YOUR TASK: The expected response is a copy of every line in the entries below that includes the word "Literature".

Dataset entries:
======

import Summits.QuantumAdvantage.QuantumAdvantage.Theorems.CubicForrelationNearExactIsExactTwelveLevelSixOnZ

/-!
# Crux `CubicForrelation.NearExactIsExact` (stmt-QuantumAdvantage-14043) — n = 12, level ≥ 6: under (H3)/(H4) the residual on the 9-flat is
  `≡ σ (mod 8)` — VALUE LIST version (`e² ∈ {1, 49, 81}` or `e² ≥ 225`)

Certificate seat `b2b-cforr-cert` (gen 20).  HONEST FRAMING: a lemma (standard axioms) about cubic Boolean pairs on 12 bits — gen 15's
`tw15_onZ_no_mild_wild` VERBATIM with its internal conclusion `e = σ + 8k` exported as the value list `e² = 1 ∨ e² = 49 ∨ e² = 81 ∨ e² ≥ 225`
(gen 15 exported only `e² = 1 ∨ e² ≥ 49`).  Needed from the value `929/1024` on (`Σ e² = 760` for level `≥ 6` × level `≥ 6`: the sparse branch has
`Σ_Z(e² − 1) ≤ 120`, which would otherwise admit a point with `e = ±11`).  Finite-slice bookkeeping, NOT summit progress.

References: Ax (1964) / McEliece (1972); MacWilliams–Sloane (1977) Ch. 13–15; Carlet (2021) §5.2.  Axioms: standard.
-/

set_option linter.dupNamespace false -- D-0017: single-problem summit ⇒ `QuantumAdvantage.QuantumAdvantage` by design

noncomputable section

namespace Summit.QuantumAdvantage.QuantumAdvantage.Theorems.CubicForrelation.NearExactIsExact

open Finset
open Literature.Computability.QuantumComplexity
open Literature.Computability.QuantumComplexity.BuzetChailloux (bxor zeroVec bxor_bxor_cancel_left bxor_zeroVec zeroVec_bxor bxor_comm
  bxor_self)
open Literature.Computability.QuantumComplexity.DerivativeWalsh (W)

/-! ### `e ≡ σ (mod 8)` on the flat, as a value list -/

/-- **Under (H3)/(H4), `e ≡ σ (mod 8)` on the 9-flat (value list)**: same hypotheses as `tw15_onZ_no_mild_wild`; conclusion
`e(x)² ∈ {1, 49, 81}` or `e(x)² ≥ 225` for every `x ∈ Z`. [this work] -/
theorem tw20_onZ_mod8_values (f : (Fin (6 + 6) → Bool) → Bool) (u'' : (Fin (6 + 6) → Bool) → ℤ)
    (V₀ : Finset (Fin (6 + 6) → Bool)) (xZ : Fin (6 + 6) → Bool) (h0 : zeroVec ∈ V₀)
    (hadd : ∀ a ∈ V₀, ∀ b ∈ V₀, bxor a b ∈ V₀) (hcardV : #V₀ = 512)
    (hS : (univ.filter fun x : Fin (6 + 6) → Bool => ¬ Odd (u'' x)) = V₀.image (bxor xZ))
    (hDZ : ∑ x ∈ (univ.filter fun x : Fin (6 + 6) → Bool => ¬ Odd (u'' x)), ((u'' x - sZ (f x)) ^ 2 - 1) ≤ 136)
    (H3 : ∀ x ∈ (univ.filter fun x : Fin (6 + 6) → Bool => ¬ Odd (u'' x)), ∀ a b c : Fin (6 + 6) → Bool,
      a ∈ V₀ → b ∈ V₀ → c ∈ V₀ →
      (4 : ℤ) ∣ ∑ ε : Fin 3 → Bool, (u'' (fun j => x j ^^ decide (Odd #(univ.filter fun i =>
        ε i && (![a, b, c] : Fin 3 → Fin (6 + 6) → Bool) i j))) - sZ (f (fun j => x j ^^ decide (Odd #(univ.filter fun i =>
        ε i && (![a, b, c] : Fin 3 → Fin (6 + 6) → Bool) i j))))))
    (H4 : ∀ x ∈ (univ.filter fun x : Fin (6 + 6) → Bool => ¬ Odd (u'' x)), ∀ a₀ a₁ a₂ a₃ : Fin (6 + 6) → Bool,
      a₀ ∈ V₀ → a₁ ∈ V₀ → a₂ ∈ V₀ → a₃ ∈ V₀ →
      (8 : ℤ) ∣ ∑ ε : Fin 4 → Bool, (u'' (fun j => x j ^^ decide (Odd #(univ.filter fun i =>
        ε i && (![a₀, a₁, a₂, a₃] : Fin 4 → Fin (6 + 6) → Bool) i j))) - sZ (f (fun j => x j ^^ decide (Odd #(univ.filter fun i =>
        ε i && (![a₀, a₁, a₂, a₃] : Fin 4 → Fin (6 + 6) → Bool) i j)))))) :
    ∀ x ∈ (univ.filter fun x : Fin (6 + 6) → Bool => ¬ Odd (u'' x)),
      (u'' x - sZ (f x)) ^ 2 = 1 ∨ (u'' x - sZ (f x)) ^ 2 = 49 ∨ (u'' x - sZ (f x)) ^ 2 = 81 ∨ 225 ≤ (u'' x - sZ (f x)) ^ 2 := by
  classical
  set Z := univ.filter (fun x : Fin (6 + 6) → Bool => ¬ Odd (u'' x)) with hZdef
  have hmemZ : ∀ x, x ∈ Z ↔ ¬ Odd (u'' x) := fun x => by simp [hZdef]
  set e : (Fin (6 + 6) → Bool) → ℤ := fun x => u'' x - sZ (f x) with hedef
  change ∑ x ∈ Z, (e x ^ 2 - 1) ≤ 136 at hDZ
  change ∀ x ∈ Z, ∀ a b c : Fin (6 + 6) → Bool, a ∈ V₀ → b ∈ V₀ → c ∈ V₀ →
      (4 : ℤ) ∣ ∑ ε : Fin 3 → Bool, e (fun j => x j ^^ decide (Odd #(univ.filter fun i =>
        ε i && (![a, b, c] : Fin 3 → Fin (6 + 6) → Bool) i j))) at H3
  change ∀ x ∈ Z, ∀ a₀ a₁ a₂ a₃ : Fin (6 + 6) → Bool, a₀ ∈ V₀ → a₁ ∈ V₀ → a₂ ∈ V₀ → a₃ ∈ V₀ →
      (8 : ℤ) ∣ ∑ ε : Fin 4 → Bool, e (fun j => x j ^^ decide (Odd #(univ.filter fun i =>
        ε i && (![a₀, a₁, a₂, a₃] : Fin 4 → Fin (6 + 6) → Bool) i j))) at H4
  show ∀ x ∈ Z, e x ^ 2 = 1 ∨ e x ^ 2 = 49 ∨ e x ^ 2 = 81 ∨ 225 ≤ e x ^ 2
  have heodd : ∀ x, x ∈ Z → Odd (e x) := by
    intro x hx
    have hev := Int.not_odd_iff_even.1 ((hmemZ x).1 hx)
    rcases tp_sZ_cases (f x) with hs | hs <;> simp only [e] <;> rw [hs]
    · exact Int.odd_sub.2 (iff_of_false (Int.not_odd_iff_even.2 hev) (by decide))
    · exact Int.odd_sub.2 (iff_of_false (Int.not_odd_iff_even.2 hev) (by decide))
  have hsq1 : ∀ x, x ∈ Z → 1 ≤ e x ^ 2 := by
    intro x hx
    have h0 := Int.odd_iff.1 (heodd x hx)
    have : e x ≤ -1 ∨ 1 ≤ e x := by omega
    have := tp_sq_ge (k := 1) (by norm_num) this
    linarith
  have hZcard : #Z = 512 := by
    rw [hS, card_image_of_injective _ (fun a b h => by simpa using congrArg (bxor xZ) h), hcardV]
  have hcardV9 : #V₀ = 2 ^ 9 := by rw [hcardV]; norm_num
  have hxZ : xZ ∈ Z := by rw [hS]; exact mem_image.2 ⟨zeroVec, h0, bxor_zeroVec xZ⟩
  have hPV : ∀ x, x ∈ Z → ∀ a ∈ V₀, bxor x a ∈ Z := fun x hx a ha => fl1_coset_vadd hadd hS hx ha
  -- the sign `σ = sZ ∘ hb ≡ e (mod 4)` and the wild part `λ = (e − σ)/4` on `Z`
  set hb : (Fin (6 + 6) → Bool) → Bool := fun x => decide (e x % 4 = 3) with hhb
  set lam : (Fin (6 + 6) → Bool) → ℤ := fun x => (e x - sZ (hb x)) / 4 with hlam
  have hdec : ∀ x, x ∈ Z → e x = sZ (hb x) + 4 * lam x := by
    intro x hx
    have h0 := Int.odd_iff.1 (heodd x hx)
    have hmod : e x % 4 = 1 ∨ e x % 4 = 3 := by omega
    have h4 : (4 : ℤ) ∣ e x - sZ (hb x) := by
      rcases hmod with h1 | h3
      · have hsz : sZ (hb x) = 1 := by simp [hb, h1, sZ]
        rw [hsz]; omega
      · have hsz : sZ (hb x) = -1 := by simp [hb, h3, sZ]
        rw [hsz]; omega
    have := Int.mul_ediv_cancel' h4
    simp only [lam]
    linarith
  -- (H3) for the sign pattern and base-free second differences
  have H3σ : ∀ x, x ∈ Z → ∀ a b c : Fin (6 + 6) → Bool, a ∈ V₀ → b ∈ V₀ → c ∈ V₀ →
      (4 : ℤ) ∣ ∑ ε : Fin 3 → Bool, sZ (hb (fun j => x j ^^ decide (Odd #(univ.filter fun i =>
        ε i && (![a, b, c] : Fin 3 → Fin (6 + 6) → Bool) i j)))) := by
    intro x hx a b c ha hb' hc
    have hin : ∀ ε : Fin 3 → Bool, (fun j => x j ^^ decide (Odd #(univ.filter fun i =>
        ε i && (![a, b, c] : Fin 3 → Fin (6 + 6) → Bool) i j))) ∈ Z :=
      fun ε => fr_mem_flatPt3 V₀ h0 (· ∈ Z) hPV hx ![a, b, c] (fun i => by fin_cases i <;> assumption) ε
    have h := H3 x hx a b c ha hb' hc
    rw [sum_congr rfl fun ε _ => hdec _ (hin ε), sum_add_distrib, ← mul_sum] at h
    obtain ⟨k, hk⟩ := h
    exact ⟨k - ∑ ε : Fin 3 → Bool, lam (fun j => x j ^^ decide (Odd #(univ.filter fun i =>
        ε i && (![a, b, c] : Fin 3 → Fin (6 + 6) → Bool) i j))), by linarith⟩
  have hVP : ∀ x, x ∈ Z → bxor xZ x ∈ V₀ := fun x hx => fl1_coset_diff hS hx
  have hsd := fr_hsd V₀ (· ∈ Z) xZ hxZ hVP hb H3σ
  -- (H4) and the Pfaffian: the parity of a 4-flat sum of `λ` does not depend on the base point
  have hPf : ∀ x, x ∈ Z → ∀ a : Fin 4 → Fin (6 + 6) → Bool, (∀ i, a i ∈ V₀) →
      ((2 : ℤ) ∣ ∑ ε : Fin 4 → Bool, lam (fun j => x j ^^ decide (Odd #(univ.filter fun i => ε i && a i j))) ↔
        ¬ ((((hb xZ ^^ hb (bxor xZ (a 1)) ^^ hb (bxor xZ (a 0)) ^^ hb (bxor (bxor xZ (a 1)) (a 0))) &&
            (hb xZ ^^ hb (bxor xZ (a 3)) ^^ hb (bxor xZ (a 2)) ^^ hb (bxor (bxor xZ (a 3)) (a 2)))) ^^
          ((hb xZ ^^ hb (bxor xZ (a 2)) ^^ hb (bxor xZ (a 0)) ^^ hb (bxor (bxor xZ (a 2)) (a 0))) &&
            (hb xZ ^^ hb (bxor xZ (a 3)) ^^ hb (bxor xZ (a 1)) ^^ hb (bxor (bxor xZ (a 3)) (a 1)))) ^^
          ((hb xZ ^^ hb (bxor xZ (a 3)) ^^ hb (bxor xZ (a 0)) ^^ hb (bxor (bxor xZ (a 3)) (a 0))) &&
            (hb xZ ^^ hb (bxor xZ (a 2)) ^^ hb (bxor xZ (a 1)) ^^ hb (bxor (bxor xZ (a 2)) (a 1))))) = true)) := by
    intro x hx a ha
    have ea : a = ![a 0, a 1, a 2, a 3] := by funext i; fin_cases i <;> rfl
    have hin : ∀ ε : Fin 4 → Bool, (fun j => x j ^^ decide (Odd #(univ.filter fun i => ε i && a i j))) ∈ Z :=
      fun ε => fr_mem_flatPt4 V₀ h0 (· ∈ Z) hPV hx a ha ε
    have h8 := H4 x hx (a 0) (a 1) (a 2) (a 3) (ha 0) (ha 1) (ha 2) (ha 3)
    rw [← ea] at h8
    rw [sum_congr rfl fun ε _ => hdec _ (hin ε), sum_add_distrib, ← mul_sum] at h8
    have hm8 := ws_sum4_mod8 V₀ (· ∈ Z) xZ hb hPV hsd hx (ha 0) (ha 1) (ha 2) (ha 3)
    rw [← ea] at hm8
    constructor
    · intro h2 hpf
      rw [if_pos hpf] at hm8
      obtain ⟨k, hk⟩ := h8
      obtain ⟨k2, hk2⟩ := h2
      omega
    · intro hpf
      rw [if_neg hpf] at hm8
      obtain ⟨k, hk⟩ := h8
      exact ⟨k - (∑ ε : Fin 4 → Bool, sZ (hb (fun j => x j ^^ decide (Odd #(univ.filter fun i =>
        ε i && a i j))))) / 8, by omega⟩
  -- the odd set `L` of `λ` on `Z` has at most `17` points (each costs `e² − 1 ≥ 8`)
  set L := Z.filter (fun x => Odd (lam x)) with hLdef
  have hcost8 : ∀ x, x ∈ Z → Odd (lam x) → 8 ≤ e x ^ 2 - 1 := by
    intro x hx hodd
    have hd := hdec x hx
    have h0 := Int.odd_iff.1 hodd
    rcases tp_sZ_cases (hb x) with hs | hs <;> rw [hs] at hd
    · have : e x ≤ -3 ∨ 3 ≤ e x := by omega
      have := tp_sq_ge (k := 3) (by norm_num) this; linarith
    · have : e x ≤ -3 ∨ 3 ≤ e x := by omega
      have := tp_sq_ge (k := 3) (by norm_num) this; linarith
  have hL7 : (#L : ℤ) ≤ 17 := by
    have h1 : ∑ x ∈ L, (8 : ℤ) ≤ ∑ x ∈ L, (e x ^ 2 - 1) :=
      sum_le_sum fun x hx => hcost8 x (mem_filter.1 hx).1 (mem_filter.1 hx).2
    have h2 : ∑ x ∈ L, (e x ^ 2 - 1) ≤ ∑ x ∈ Z, (e x ^ 2 - 1) :=
      sum_le_sum_of_subset_of_nonneg (filter_subset _ _) (fun x hx _ => by have := hsq1 x hx; linarith)
    rw [sum_const, nsmul_eq_mul] at h1
    linarith
  -- every 4-flat sum of `λ` on `Z` is even (otherwise `Z` is covered by sixteen translates of `L`)
  have hLeven : ∀ x, x ∈ Z → ∀ a : Fin 4 → Fin (6 + 6) → Bool, (∀ i, a i ∈ V₀) →
      (2 : ℤ) ∣ ∑ ε : Fin 4 → Bool, lam (fun j => x j ^^ decide (Odd #(univ.filter fun i => ε i && a i j))) := by
    intro x hx a ha
    by_contra hodd
    have hPfa := fun hn => hodd ((hPf x hx a ha).2 hn)
    have hall : ∀ y, y ∈ Z → ¬ (2 : ℤ) ∣ ∑ ε : Fin 4 → Bool, lam (fun j => y j ^^ decide (Odd #(univ.filter fun i =>
        ε i && a i j))) := fun y hy h2 => (hPf y hy a ha).1 h2 (not_not.1 hPfa)
    have hex : ∀ y, y ∈ Z → ∃ ε : Fin 4 → Bool, Odd (lam (fun j => y j ^^ decide (Odd #(univ.filter fun i =>
        ε i && a i j)))) := by
      intro y hy
      by_contra hnone
      push Not at hnone
      exact hall y hy (dvd_sum fun ε _ => even_iff_two_dvd.1 (Int.not_odd_iff_even.1 (hnone ε)))
    have hv : ∀ ε : Fin 4 → Bool, (fun j => zeroVec j ^^ decide (Odd #(univ.filter fun i => ε i && a i j))) ∈ V₀ :=
      fun ε => ws_flatPt_mem V₀ h0 (· ∈ V₀) (fun y hy b hb' => hadd y hy b hb') 4 zeroVec h0 a ha ε
    have hcover : Z ⊆ (univ : Finset (Fin 4 → Bool)).biUnion (fun ε => Z.filter fun y =>
        Odd (lam (bxor y (fun j => zeroVec j ^^ decide (Odd #(univ.filter fun i => ε i && a i j)))))) := by
      intro y hy
      obtain ⟨ε, hε⟩ := hex y hy
      rw [ws_flatPt_eq_bxor] at hε
      exact mem_biUnion.2 ⟨ε, mem_univ _, mem_filter.2 ⟨hy, hε⟩⟩
    have hcard := (card_le_card hcover).trans card_biUnion_le
    rw [sum_congr rfl fun ε _ => ws_card_translate V₀ Z xZ hadd hS (hv ε) (fun y => Odd (lam y)), sum_const, card_univ,
      Fintype.card_fun, Fintype.card_bool, Fintype.card_fin, smul_eq_mul, hZcard] at hcard
    have : (512 : ℤ) ≤ 16 * #L := by exact_mod_cast hcard
    linarith
  -- Reed–Muller on the coset: `λ` is even on `Z`
  have hlam_even : ∀ x, x ∈ Z → Even (lam x) := by
    rcases ws_erm_round V₀ h0 hadd hcardV9 xZ lam 3 (fun b hb' a ha => hLeven b (by rwa [hS]) a ha) with hev | hbig
    · intro x hx; exact hev x (by rwa [← hS])
    · exfalso
      rw [← hS] at hbig
      have hbig' : 2 ^ 9 ≤ 2 ^ 3 * #L := hbig
      have : (64 : ℤ) ≤ #L := by exact_mod_cast (by norm_num at hbig'; omega)
      linarith

  -- conclusion: `e = σ + 8k`, so `e ∈ {±1, ±7, ±9}` or `|e| ≥ 15`
  intro x hx
  obtain ⟨k, hk⟩ := hlam_even x hx
  have hd := hdec x hx
  rw [hk] at hd
  have hcases : ∀ s : ℤ, (s = 1 ∨ s = -1) → e x = s + 4 * (k + k) →
      e x ^ 2 = 1 ∨ e x ^ 2 = 49 ∨ e x ^ 2 = 81 ∨ 225 ≤ e x ^ 2 := by
    intro s hs he
    by_cases hk0 : k = 0
    · left; rw [he, hk0]; rcases hs with h | h <;> rw [h] <;> norm_num
    by_cases hk1 : k = 1
    · rw [he, hk1]; rcases hs with h | h <;> rw [h] <;> norm_num
    by_cases hk2 : k = -1
    · rw [he, hk2]; rcases hs with h | h <;> rw [h] <;> norm_num
    · right; right; right
      have : e x ≤ -15 ∨ 15 ≤ e x := by rcases hs with h | h <;> rw [h] at he <;> omega
      have := tp_sq_ge (k := 15) (by norm_num) this
      linarith
  rcases tp_sZ_cases (hb x) with hs | hs
  · exact hcases 1 (Or.inl rfl) (by rw [hd, hs])
  · exact hcases (-1) (Or.inr rfl) (by rw [hd, hs])

end Summit.QuantumAdvantage.QuantumAdvantage.Theorems.CubicForrelation.NearExactIsExact

end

======

SOLVED EXERCISE:
open Literature.Computability.QuantumComplexity
open Literature.Computability.QuantumComplexity.BuzetChailloux (bxor zeroVec bxor_bxor_cancel_left bxor_zeroVec zeroVec_bxor bxor_comm
open Literature.Computability.QuantumComplexity.DerivativeWalsh (W)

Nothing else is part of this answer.